The legal considerations of branded entertainment in Canada
Before engaging in branded entertainment, there are a few things you’re going to have to figure out. First, it is essential to know the difference between “advertising” and “entertainment.”
The line between the two may be blurring in some respects, and even legally it can often be hard to define, but the distinction can carry major consequences. Second (and related), you are also going to have to figure out if your show, even if produced in Canada, qualifies as Canadian content.
The branded advertainment content segment is booming. Think of Recipe To Riches, for example, where entrants compete for the opportunity to have their recipe selected by Loblaw to become a President’s Choice product. Projects like this are often the result of a complex partnership between advertisers, producers and broadcasters and come with additional legal and regulatory hurdles compared to other productions.

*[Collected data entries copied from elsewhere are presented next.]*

include hw₀ hT₀ hT₀d in
/-- **`D(m)` in coordinates**: a `T`-skew `t` with `w₀`-coordinates `Y` satisfies `|det t|_w ≤ |ϖ|_w^m` at all `w` iff `|det Y| ≤ |ϖ|^m` (★ E4 file 2a
`det_apply_eq_toPlace_det`, `valued_det_galInv_of_skew`). [cite: KudlaRallis1994, §2] -/
theorem det_iff_coords {t : Matrix (Fin 2) (Fin 2) (LocalRing E v)} (ht : (t.map (conjLocal E c v))ᵀ * gramS F E v 2 T₀ + gramS F E v 2 T₀ * t = 0)
    {Y : Matrix (Fin 2) (Fin 2) (v.adicCompletion F)} (hY : ∀ i j, toPlace v w₀ (Y i j) = t i j w₀) (m : ℤ) :
    (∀ w : PlacesOver E v, Valued.v (t.det w) ≤ Valued.v (toPlace v w π) ^ m) ↔ Valued.v Y.det ≤ Valued.v π ^ m := by
  have hw0 : Valued.v (t.det w₀) = Valued.v Y.det := by
    rw [det_apply_eq_toPlace_det F E v w₀ hY, valued_toPlace_of_split F E c v w₀ hw₀]
  constructor
  · intro h
    have h1 := h w₀
    rwa [hw0, valued_toPlace_of_split F E c v w₀ hw₀] at h1
  · intro h w
    rcases eq_or_eq_galInv F E c v w₀ hw₀ w with rfl | rfl
    · rw [hw0, valued_toPlace_of_split F E c v w hw₀]; exact h
    · rw [valued_det_galInv_of_skew F E c v hT₀ hT₀d w₀ ht, hw0,
        ← K2LiuLocalRingValuationBalls.valued_toPlace_uniformizer_gal F E v c (PlacesOver.galInv c w₀) w₀ (smul_inv_smul c w₀.1) π,
        valued_toPlace_of_split F E c v w₀ hw₀]
      exact h
import Summits.QuantumFields.YangMills.Theorems.BalabanUVNodesN24K1R9ByNameOfOpenStubsChildrenSplitSlot8Thm1AEAtAbstractWitnessY0
import Summits.QuantumFields.YangMills.Theorems.BalabanUVNodesN11K1ZBRoadDoorRows
import Summits.QuantumFields.YangMills.Theorems.BalabanUVNodesN13UV01LevelZeroAtThm1CCMWZBOfPrintedZ
import Literature.MathematicalPhysics.QuantumFieldTheory.Balaban1983to89.Node00.Record13LettersOfThm1CCMWZB
import Summits.QuantumFields.YangMills.Theorems.BalabanUVNodesK0AllTorusOfStepTokensGuardedZBLamSeam
import Summits.QuantumFields.YangMills.Theorems.BalabanUVNodesN09AxialCovariance181OnDomainsReg8Nesting
import Summits.QuantumFields.YangMills.Theorems.BalabanUVNodesK0V23Stub3NonVacuity
import Summits.QuantumFields.YangMills.Theorems.BalabanUVNodesK1RunRowsBoxCongr

/-!
# NODE N24 (B2) — THE K1 ENGINE v2, COFINAL β-SOCKET EDITION: K0⁷'s β-BOX AND NODE O's RUN ROWS TAKEN AT A RADIUS SUPPLIED BY THE PRODUCER (director-ym №402 (R) «the K1 β-road socket takes the radius from the
# producer», P3 g84 spec `ENGINE-v2-cofinal-socket.md` (R1)) — ONE binder `hβc` replaces engine v2's `h3` (the ∀-radius V23 stub text) AND `hrowsRF` (the ∀-door run rows); every other binder and both conclusions as engine v2 ✓p781730

TRACK A (YM-PLAN §2d, node N24 of 28 = binder B2), seat `pub-ymgap-dag-n24-c` (R134 s2; gen 21, INTENT-4; generator `genEngineCof.py` over the ✓p781730 tree bytes).  Key of record K1⁹ = stmt-QuantumFields-27364
(`--kind proof --supports 27364 --as helper`, Summits lane; count-neutral).  [V] = [Balaban1989LargeFieldII]; [III] = [Balaban1988Convergent]; [I] = [Balaban1987RG1]; [B11] = [Balaban1985Variational].

WHY (director-ym №402 FACT ∕ WORD (R), P3 g84 (E1)–(E3)).  Engine v2 (`…N24K1R9ByNameOfOpenStubsV23GridGBChildrenSplitSlot8Thm1AEPosN09T5AtGaussPinPrintedZBY`; read its header and «N09T5»'s for the lineage) bills its
β-road at EVERY small radius: `h3 : AbsBetaBoxAtThm1WitnessCCMGenGridGZBAt F` (the box for every `(j c c₀ c₁ B₃ B₃′ a₀ a₁)`) and `hrowsRF` (NODE O's rows at every door `0 < a₀ ≤ 1∕(109824·L²)`), although the
engine itself works at ONE radius per family.  A NODE-O producer valid only along radii → 0 (director №398 doors (α_cof)∕(κ_cof)) or only on `]0, a⋆(F)]` ((α_small)) inhabits K0⁷ and is accepted by the
K1⁹ ITEM (θ — hence the radius — is the prover's ∃) but NOT by those two binders as typed.  WORD (R): take the box and the rows AT A RADIUS SUPPLIED BY THE PRODUCER, cofinal form.  THIS FILE does
exactly that, everything else byte-identical to engine v2:
* DISPLAY: ONE binder `hβc : ∀ a > 0, ∃ a₀, 0 < a₀ ≤ a ∧ ∃ (γ₀ ε₂₉ β′) (j ε₀ B₃ B₃′ a₁ Efl logz), 0 < γ₀ ∧ 0 < ε₂₉ ∧ ⟨abs box of β₁₃ at θ₁₃ᶜᶜᴹᵂᶻᴮ(j; ½; a₀; ε₀, ε₂₉; B₃, B₃′, a₀, a₁; Efl, logz) on ]0, γ₀]⟩ ∧
  ∃ (b r γ₁ M), 0 < γ₁ ∧ ⟨rows (i) (iv) (C) of that β at level γ₁⟩` — the box part is the body of k0's door `K0V23Stub3DoorSuppliers.K0BoxCofinalRadii` (✓p781725) at `F`, CONJUNCT FOR CONJUNCT (so an
  (α_cof) producer is `hβc` minus the rows, and (α_small) ∕ the every-radius core feed it through `a₀ := min a a⋆` — k0's `k0BoxCofinalRadii_of_k0BoxSmallRadii`); the rows part is K1⁹'s own rows
  conjunct at that β.  `h3` and `hrowsRF` are GONE; `Slot8 ε hεz Efl h05F h06F h07 h08 h09F hN09TF h10F h11N hEfl h13posF` and BOTH CONCLUSIONS are BYTE-IDENTICAL to engine v2 (the per-door families stay
  ∀-radius-under-the-ceiling with the pin `hε₀ρ : ε₀ = a₀` and are simply evaluated at the producer's radius).
* PROOF (the prelude only; P3 (R1) «USE in the body»): stub 1ᴮ's ∃-radius `ā` (k0 `K0V23Stub3NonVacuity.exists_radius_antecedentsZB_inhabited_below`: below `ā` the ᴮ (8)-sentence and (9)-token
  are jointly inhabited — stub 1ᴮ PROVED `K0Stub1BHolds`, 53′, the (9)-supplier with [6] Prop. 6 printed; antitone in the radius by `Prop8RegSepTopStepGB.of_le`) and the ceiling are handed to the
  socket as `a := min ā (1∕(109824·L²))`; the socket returns `a₀ ≤ a` with the producer's letters `(j₁, ε₀₁, C₃, C₃′, c₁′, Efl₁, logz₁)`, `γ₀`, `ε₂₉`, `β′`, box, rows; the K0 DOOR is read AT THAT
  RADIUS (`(j, c′, c₀, c₁; B₃, B₉, a₁′)`, `h15`, `h9`); the box is RE-LETTERED to the door's letter-free member by the census (`rfl`: β₁₃ at the half-window Z3 member reads `(F; a₀, ε₂₉)` only — k0's `K0V23Stub3Sockets.betaOfRecord₁₃_zbRegime_letterBlind`,
  stated inline to stay off the Theses cone), the window SHRUNK to `0 < γ ≤ ½` with the two letters (n07-w3's `K1RunwiseLettersOfBoxH.windowLetters_of_absBoxH`),
  transported to the window edition by node00's `betaLowerH∕UpperH_theta13OfThm1CCMWZB_of_half`; NODE O's ROWS are moved to the engine's window-edition member by this seat's
  `K1RunRowsBoxCongr.runRows_theta13OfThm1CCMWZB_window_of_half` (✓ INTENT-4a: the four rows READ β ONLY ON THE BOXES OF THEIR LEVEL — `Y ∕ clampPrefix ∕ Survivors ∕ SurvCont ∕ RGEqH ∕
  RunConstRemainder ∕ partial sums` congruence under agreement on `]0, γ]^(k+1)`, level landing at `min γ₁ γ`; the two members' β's agree there by node00's
  `betaOfRecord₁₃_theta13OfThm1CCMWZB_eq_of_mem` + the census) and replace BOTH reads of `hrowsRF` (N13's level-0 partial-sum floor; the final `exact`'s rows).  From `hloW ∕ hupW` on, every
  proof byte is engine v2's (`ε₀ := a₀` pinned by `hε₀def`, `hbg₀` by `2 ≤ L²`, NODE 00's comparability rows, the ᴮ grid-guard provisos `…GuardedZBLam` + `hDat_dataSmall7LamTopOf` + `hseam_holds`,
  dag-n11-d's four door rows + `h11`, N13's `h13` assembly, the two L-only [B7] numerics rows, N09's door `hle := le_rfl`, Y0 ed.2's `…_atWitness_pinY₀_of_runRowsCont`).
WHAT (R1) ACCEPTS BY NAME (P3 §3): an (α_cof) producer (+ its rows); (α_small) and the every-radius cores via `min`.  WHAT IT DOES NOT (P3 §4): a (κ_cof)-only (comparability) producer — the β-road
here READS THE BOX (comparability rows, N11's operand rows); a comparability-keyed K1 socket is not in the tree and is not typed here.  PER-DOOR CAVEAT unchanged from «N09T5» (V-579): the OTHER
per-door families are still demanded at every small-ceiling door pinned in `ε₀`; joint inhabitation across their letters is not claimed.

WHAT THIS FILE PROVES (2 theorems, 0 `def`, 0 `sorry`; standard axioms; `N = 2`).
§1 `N24_stabilityBRunRowsR13SepCoPHV_consequent_of_cofinalBetaSocketZBV23_of_childrenSplitSlot8DoorPinnedN09Thm3InputsN11SupplierRowsThm1AEPos_atGaussPinPrintedZB_pinY` — per `F`: K1⁹'s consequent at `F` from the COFINAL β-SOCKET `hβc`, the
   road-free slot families read at `θᴳᶻᴮ(π)` (N05 at `Slot8`; N07, N08, N09's Lemma-4 leaf `h09F` + its eight Theorem-3 INPUT rows `hN09TF`; N10 `h10F`; N11's `h11N`; N06 = the carrier-generic SOCKET `h06F`), `hEfl`,
   N13's a.e. rows at levels ≥ 1; level 0 by (Z-6).
§2 ★★★★ `N24_stabilityBRunRowsAtRecordR13SepCoPHV_byName_of_cofinalBetaSocketZBV23_of_childrenSplitSlot8DoorPinnedN09Thm3InputsN11SupplierRowsThm1AEPos_atGaussPinPrintedZB_pinY` — K1⁹ BY ITS ROUTE NAME (`intro F _; exact §1 …`).

WHICH CHILD BLOCKS AT THE Z3 GAUSS PIN (kernel form = §2's hypotheses): K0⁷ ⊕ NODE O = `hβc` (the cofinal β-socket: abs box + run rows at a producer radius — NODE O's wall in the (α_cof) currency; K0's stub 1ᴮ
proved, 2′ printed, consumed inside); N05 `h05` at `Slot8`; N07 `h07`; N08 `h08`; N09 `h09` + `hN09T`; N10 `h10`; N11 `h11N`; N13 levels ≥ 1 (`h13pos`) + `hEfl`; `0 < ε`.  SOCKET (junk-inhabitable, V-555): N06 `h06`.

HONEST FRAMING.  Composition BY NAME on green homes; NO estimate of Bałaban's proved here; every family DISPLAYED as a hypothesis (CONDITIONAL, audit `proof.conditional`); `Efl`, `ε` FREE; NOT a
claim that the Z3 member IS K1⁹'s witness; `hβc` is NOBODY's theorem (NODE O's wall; director №398∕№399 doors) — displayed, not resolved; N05 ∕ N06 ∕ N07 ∕ N09 ∕ N11 ∕ N13 NOT discharged; N24
COMPOSITE — no count moved (COUNT 8∕27 · K 1∕4); K0⁷ ∕ K1⁹ (DECIDING) ∕ K3⁸ OPEN; one finite 𝕋⁴ programme at fixed ε, Bałaban AS PRINTED; R4 = the conditional finite-𝕋⁴ rung `BalabanLadder.UV` only —
NOT continuum ∕ ℝ⁴ ∕ OS ∕ mass gap ∕ Clay: the Yang–Mills mass gap is NOT proved by any of this.  No `sorry`, `def`, `instance`, `notation`.
-/

noncomputable section

open scoped Matrix.Norms.L2Operator BigOperators
open Filter Topology MeasureTheory

namespace Summit.QuantumFields.YangMills.BalabanUVNodes.N24K1R9ByNameOfCofinalBetaSocketV23GridGBChildrenSplitSlot8Thm1AEPosN09T5AtGaussPinPrintedZBY

open Literature.MathematicalPhysics.QuantumFieldTheory.Balaban1983to89
open Literature.MathematicalPhysics.QuantumFieldTheory.Balaban1983to89.Node00
open DagBinding T4Continuum T4DatumAssembly FlowStepRuns AveragingRT
open FlowStep (HBeta RGEqH prefixOf prefixOf_apply BetaLowerH BetaUpperH Box mem_box clampPrefix Y)
open Summit.QuantumFields.YangMills.Theorems.K0V23Stub3NonVacuity (exists_radius_antecedentsZB_inhabited_below)
open Summit.QuantumFields.YangMills.Theorems.K1RunwiseLettersOfBoxH (windowLetters_of_absBoxH)
open Summit.QuantumFields.YangMills.Theorems.K1RunRowsBoxCongr (runRows_theta13OfThm1CCMWZB_window_of_half)
open Summit.QuantumFields.YangMills.Theorems.K0AllTorusOfStepTokensGuardedZBLam (provisos₁₃SepCoP_theta13OfThm1CCMWZB_gridGuard_of_thm1RegSepCoP7MGB_of_thm1GaugeGB_lam hDat_dataSmall7LamTopOf hseam_holds)
open Summit.QuantumFields.YangMills.Theorems.BalabanUVNodesN11GaussianCertificateDefs (gaussPinH)
open Summit.QuantumFields.YangMills.BalabanUVNodes.N09AxialCovariance181OnDomainsReg8Nesting (thm3Member_forall_stage13SepCoPH_onDomains_of_axialOn_of_reg8_of_suppPt)
open Summit.QuantumFields.YangMills.Theorems.BalabanUVNodesN11Sect3SupplyChainDefs (Sect3Supplier)
open Summit.QuantumFields.YangMills.Theorems.BalabanUVNodesN11Sect3SupplyChainObligationsDefs (SupplierObligations OperandRowsAlongChain)
open Summit.QuantumFields.YangMills.Theorems.BalabanUVNodesN11K1ZBRoadDoorRows (doorRows_gaussPinH_ofHistoryBlind_theta13OfThm1CCMWZB h11Family_gaussPinH_ofHistoryBlind_theta13OfThm1CCMWZB_of_exists_supplier_windowed)
open Summit.QuantumFields.YangMills.BalabanUVNodes.N24K1R9ByNameOfOpenStubsChildrenSplitSlot8Thm1AEAtAbstractWitnessY0 (N24_stabilityBRunRowsR13SepCoPHV_consequent_childrenSplitSlot8Thm1AE_atWitness_pinY₀_of_runRowsCont)
open Summit.QuantumFields.YangMills.BalabanUVNodes.N13UV01LevelZeroAtThm1CCMWZBOfPrintedZ (uv_zero_densOfRecord₁₃_theta13OfThm1CCMWZB_printedZ_of_eflAbs_of_inInterval_of_runPartialSumFloor)

variable {F : T4Family} {N : ℕ} [NeZero N]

There are 10 million reasons to pay attention to definitions. Once something is deemed to be “advertising” (i.e. any message, the content of which is controlled by the advertiser with the intent to influence consumers’ choice, opinion or behaviour), it must adhere to all advertising laws, rules and regulations of general application. For example, advertising cannot be “false or misleading” and all implied or direct claims about a product must be substantiated by adequate and proper evidence. Failure to do so can result in significant penalties, including administrative monetary penalties up to $10 million.
Then there is the question of meeting Canadian content requirements with their related tax benefits. When it comes to branded content television, where brand messaging and products are heavily integrated into the design and structure of the programming, it becomes necessary for the applicable governmental and regulatory bodies to assess whether the “Canadian” criteria are satisfied.
If they decided the show is really one big commercial, it would be deemed to be ”advertising” and, therefore, be ineligible for Canadian production tax credits and/or a CRTC “C” number. Without such certification, a broadcaster cannot claim the program against the Canadian program exhibition requirements.
Both the federal and provincial governments offer a number of tax incentives to Canadian content productions to support the development of the Canadian film and television production industry.
For example, at the federal level, the Canadian Audio-Visual Certification Office (CAVCO), a branch of the department of Canadian Heritage and the Canada Revenue Agency administer the Canadian Film or Video Production Tax Credit program and the Film or Video Production Services Tax Credit program.
In Ontario, the Ontario Media Development Corporation (OMDC) administers the Ontario Film & Television Tax Credit and the Ontario Production Services Tax Credit. To be eligible for these benefits, the program must meet certain “Canadian” criteria similar to those established by the CRTC. Furthermore, the production must not fall under an excluded genre such as, you guessed it, “advertising.”
In making this decision, the authorities will exercise a significant amount of discretion and consider factors such as:
• How much control the brand exercises over the production and content of the program;
• The extent of any brand/product integration into the show;
• Whether the brand is providing financing to create the show;
• Who owns the distribution rights;
• Who came up with the concept; and
• How much brand advertising is integrated into (and outside of) the show itself.
Accordingly, advertisers will need to work closely with producers and broadcasters to strike a balance between allowing the producer complete control over the program messaging and content (including any branded components) and protecting the interests and investment of the brand.
The bottom line is that due to the unique legal and regulatory considerations outlined above, the branded content program cannot not be considered “advertising” without putting the entire program in jeopardy. This can be challenging as advertisers are, by nature, fierce protectors of brand image and are used to having complete control over the content and distribution of any consumer messaging.
Producers, on the other hand, will want to ensure that any branded elements (such as product integrations) are authentic to the story being told and do not interrupt the entertainment value of the program. At the end of the day, viewers will ultimately be turned off by something that looks, smells and feels like one big commercial.
Sara Perry is a lawyer with the national law firm of Heenan Blaikie LLP in the Marketing & Advertising and Entertainment groups.